Deal v. State

Decision Date20 January 1914
Docket Number4791.
Citation80 S.E. 537,14 Ga.App. 121
PartiesDEAL v. STATE.
CourtGeorgia Court of Appeals

Syllabus by the Court.

"All who procure, counsel, command, aid, or abet the commission of a misdemeanor are regarded by the law as principal offenders and may be indicted as such." The manager of a social club, who orders intoxicating liquors for the use of its members, and who either directly or indirectly procures counsels, commands, aids, or abets in the making of a sale of such liquors, is guilty as a principal. This is true even though such manager may not have been present when the particular sale was made, nor had knowledge of such sale until after it was consummated.

Where a number of persons each contribute money to an agent, who purchases a stock of intoxicating liquors and thereafter dispenses, upon the order of one of such persons, a quantity of the liquor in exchange for a book of coupons which had been purchased either by such person or by the person to whom the liquor was delivered, the transaction is a sale in violation of the prohibition law, notwithstanding the persons for whose benefit the liquor was purchased composed a bona fide club, organized for social and intellectual welfare, and the use of the liquor was only an incident to the main purpose of the club, and although no profit is made on the sale. And this is true whether the persons have become incorporated as a social club or whether they constitute a voluntary association of persons for mutual pleasure and benefit.

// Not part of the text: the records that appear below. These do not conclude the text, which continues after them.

/-- item stmt-KontsevichZagierPeriods-5653 · crux · rank 2 · open · by planner
why it might fail: An instance of Conjecture 1 with no classical proof known: Zhou2017 (Hilbert transform) and FresanSabbahYu2023 Cor 7 ((πi)^i monodromy phases, rapid-decay Stokes) continue t into ℂ; a KZ chain must conjure π² out of two I₀↔K₀ swaps inside a rational 6-fold integral.
sources: FresanSabbahYu2023, Zhou2017, BaileyEtAl2008, KontsevichZagierPeriods2001
[crux] the k = 6 Bessel sum rule π²∫₀^∞I₀³K₀³t dt = 3∫₀^∞I₀K₀⁵t dt (FresanSabbahYu2023 Cor 7, j = 1;
Zhou2017) as a KZ chain: [R(3,3;1)] − 3·[R(1,5;1)] ∈ KZ.relations for the rational 6-dimensional
banana representations (card items (3)/(5), made linear and π-free). [difficulty: open-problem] -/
@[route_item "route-KontsevichZagierPeriods-WickWedge"]
def SumRuleSix : Prop :=
  ∀ (r₃ r₁ : Literature.NumberTheory.Transcendental.KZ.IntegralRep 6), r₃.domain = {x | 0 < x 0 ∧ 0 < x 1 ∧ 0 < x 2 ∧ 1 < x 3 ∧ 1 < x 4 ∧ 1 < x 5} → Set.EqOn r₃.integrand (fun x => (2 / (1 + x 0 ^ 2)) * (2 / (1 + x 1 ^ 2)) * (2 / (1 + x 2 ^ 2)) * (x 3)⁻¹ * (x 4)⁻¹ * (x 5)⁻¹ / ((x 3 + (x 3)⁻¹) / 2 + (x 4 + (x 4)⁻¹) / 2 + (x 5 + (x 5)⁻¹) / 2 - (1 - x 0 ^ 2) / (1 + x 0 ^ 2) - (1 - x 1 ^ 2) / (1 + x 1 ^ 2) - (1 - x 2 ^ 2) / (1 + x 2 ^ 2)) ^ 2) r₃.domain → r₁.domain = {x | 0 < x 0 ∧ 1 < x 1 ∧ 1 < x 2 ∧ 1 < x 3 ∧ 1 < x 4 ∧ 1 < x 5} → Set.EqOn r₁.integrand (fun x => (2 / (1 + x 0 ^ 2)) * (x 1)⁻¹ * (x 2)⁻¹ * (x 3)⁻¹ * (x 4)⁻¹ * (x 5)⁻¹ / ((x 1 + (x 1)⁻¹) / 2 + (x 2 + (x 2)⁻¹) / 2 + (x 3 + (x 3)⁻¹) / 2 + (x 4 + (x 4)⁻¹) / 2 + (x 5 + (x 5)⁻¹) / 2 - (1 - x 0 ^ 2) / (1 + x 0 ^ 2)) ^ 2) r₁.domain → Literature.NumberTheory.Transcendental.KZ.of r₃ - 3 • Literature.NumberTheory.Transcendental.KZ.of r₁ ∈ Literature.NumberTheory.Transcendental.KZ.relations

The provisions of the general tax acts of 1907 (Laws 1907, p. 35 § 2, par. 47) and 1909 (Laws 1909, p. 42, § 2, par. 17) imposing a license upon social clubs, do not authorize such organizations to engage in the sale of intoxicating liquors.

The evidence demanded the verdict, and no material error was committed.

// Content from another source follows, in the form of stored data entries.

import Summits.RiemannHypothesis.RiemannHypothesis.Theorems.Splittings.LinearRayLehmerWindowLowDefs

/-!
# The linear-factor ray at Lehmer's pair — compiled certificate 4/4: forward averages, `2/5 ≤ a ≤ 1`

Cell rh-split (D-0116 arm), ENGINE 5 (rh-splitx-eng-5 g4), lane (xviii-D) «LEHMER WINDOW DATA», ADDENDUM.
The sub-unity forward-average check `ldQRunL 10 50 ldAsSub 1000 9 250 219000` (forward point data
`hiPointData C 10 0 50`, 800 certified `ζ` evaluations; boxes `ldAsSub/1000 = [2/5, 1/2, …, 1]`; decay-aware
tail; per box the margin `(9/250)·219000 < e^{−a₂·9/250}·q`) — evaluated ONCE by `native_decide`
(declared computational axiom `ldSub_check`).  Design numbers (`K₀`-free units): `q = 9.8·10⁷` (box
`[2/5, 1/2]`, tail `2.0·10⁷`) … `6.2·10⁷` (box `[9/10, 1]`, tail `547`) against `L·M = 7884`; the box
`[3/10, 2/5]` would fail (tail `1.7·10⁸`).  Soundness: `ldQRunWithL_sound` (`LinearRayLehmerWindowLowQ.lean`).
HONEST LABEL: RH-free negative-side bookkeeping on the linear-factor ray; nothing here bears on the truth of RH.
-/

set_option linter.dupNamespace false

namespace Summit.RiemannHypothesis.RiemannHypothesis.Theorems.Splittings.LinearRayLehmerWindow

/-- **The compiled forward-average check, sub-unity window** (`native_decide`). [folklore] -/
theorem ldSub_check : ldQRunL 10 50 ldAsSub 1000 9 250 219000 = true := by
  native_decide

end Summit.RiemannHypothesis.RiemannHypothesis.Theorems.Splittings.LinearRayLehmerWindow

Additional Syllabus by Editorial Staff.

A "sale" is the transmutation of property from one to another in consideration of some price, and is a transfer of property in a thing for a price in money, and is the passing of title and possession of any property for money which the buyer pays or promises to pay (citing Words and Phrases, vol. 7, pp. 6291, 6292; see, also, vol. 8, p. 7793).

Tenants in common are those who hold by several and distinct titles, but by unity of possession (citing Words and Phrases, vol. 8, p. 6908; see, also, p. 7814).

Error from Superior Court, Lowndes County; W. E. Thomas, Judge.

B. A. Deal, Jr., was convicted of an illegal sale of liquor, and brings error. Affirmed.

E. K. Wilcox, of Valdosta, and Akerman, Akerman & McManus, of Macon, for plaintiff in error.

J. A. Wilkes, Sol. Gen., of Moultrie, for the State.

POTTLE J.

The plaintiff in error was jointly indicted with three others for selling intoxicating liquor to one Register, and excepts to a judgment overruling his motion for a new trial. The evidence shows that the accused was the manager of a social club in the city of Valdosta, which had paid the tax required by section 2, par. 17, of the general tax act of 1909 (Laws 1909, p. 42), and registered with the ordinary of the county as required by the provisions of that act. The club was conducted in connection with and as a part of a fraternal order called the Valdosta Nest 1461 of the Order of Owls. The Order of Owls is a secret order having a constitution and by-laws, together with a ritual, and the local lodge is a voluntary association of persons and a subordinate branch of the order. The purpose of the organization is the advancement of its members socially, morally, intellectually, and otherwise. The local "nest" was duly organized in 1911. Its membership is limited to certain described persons, and the members are received and elected in substantially the same manner in which members are received and elected into the usual fraternal orders. In the early part of 1912 the lodge authorized the installation of a buffet, to be run in connection with the club, and circular letters were sent out to the members, requesting those who wished to enjoy the privileges of the buffet to subscribe $5, to form an amount with which to purchase a stock of intoxicating liquors. One hundred and twenty dollars was subscribed, and with this amount a stock of intoxicating liquors was purchased. Only those members who subscribed to this fund and their guests were allowed the privilege of the buffet. The scheme adopted was to sell to the members a book of coupons which could be exchanged for liquor corresponding in value to the coupons. In exchange for these coupons, liquors were dispensed either by the drink or in bulk. The liquor thus received from the common stock might be consumed in the clubrooms or disposed of in such other way as the members saw fit. The $120 subscribed as above stated was used for the purchase of the initial stock, which was replenished from time to time with funds paid for the coupon books which were received in exchange for the liquors. Register was not a member of the club, but was introduced and registered by a member as a guest, in accordance with the rules and regulations of the club.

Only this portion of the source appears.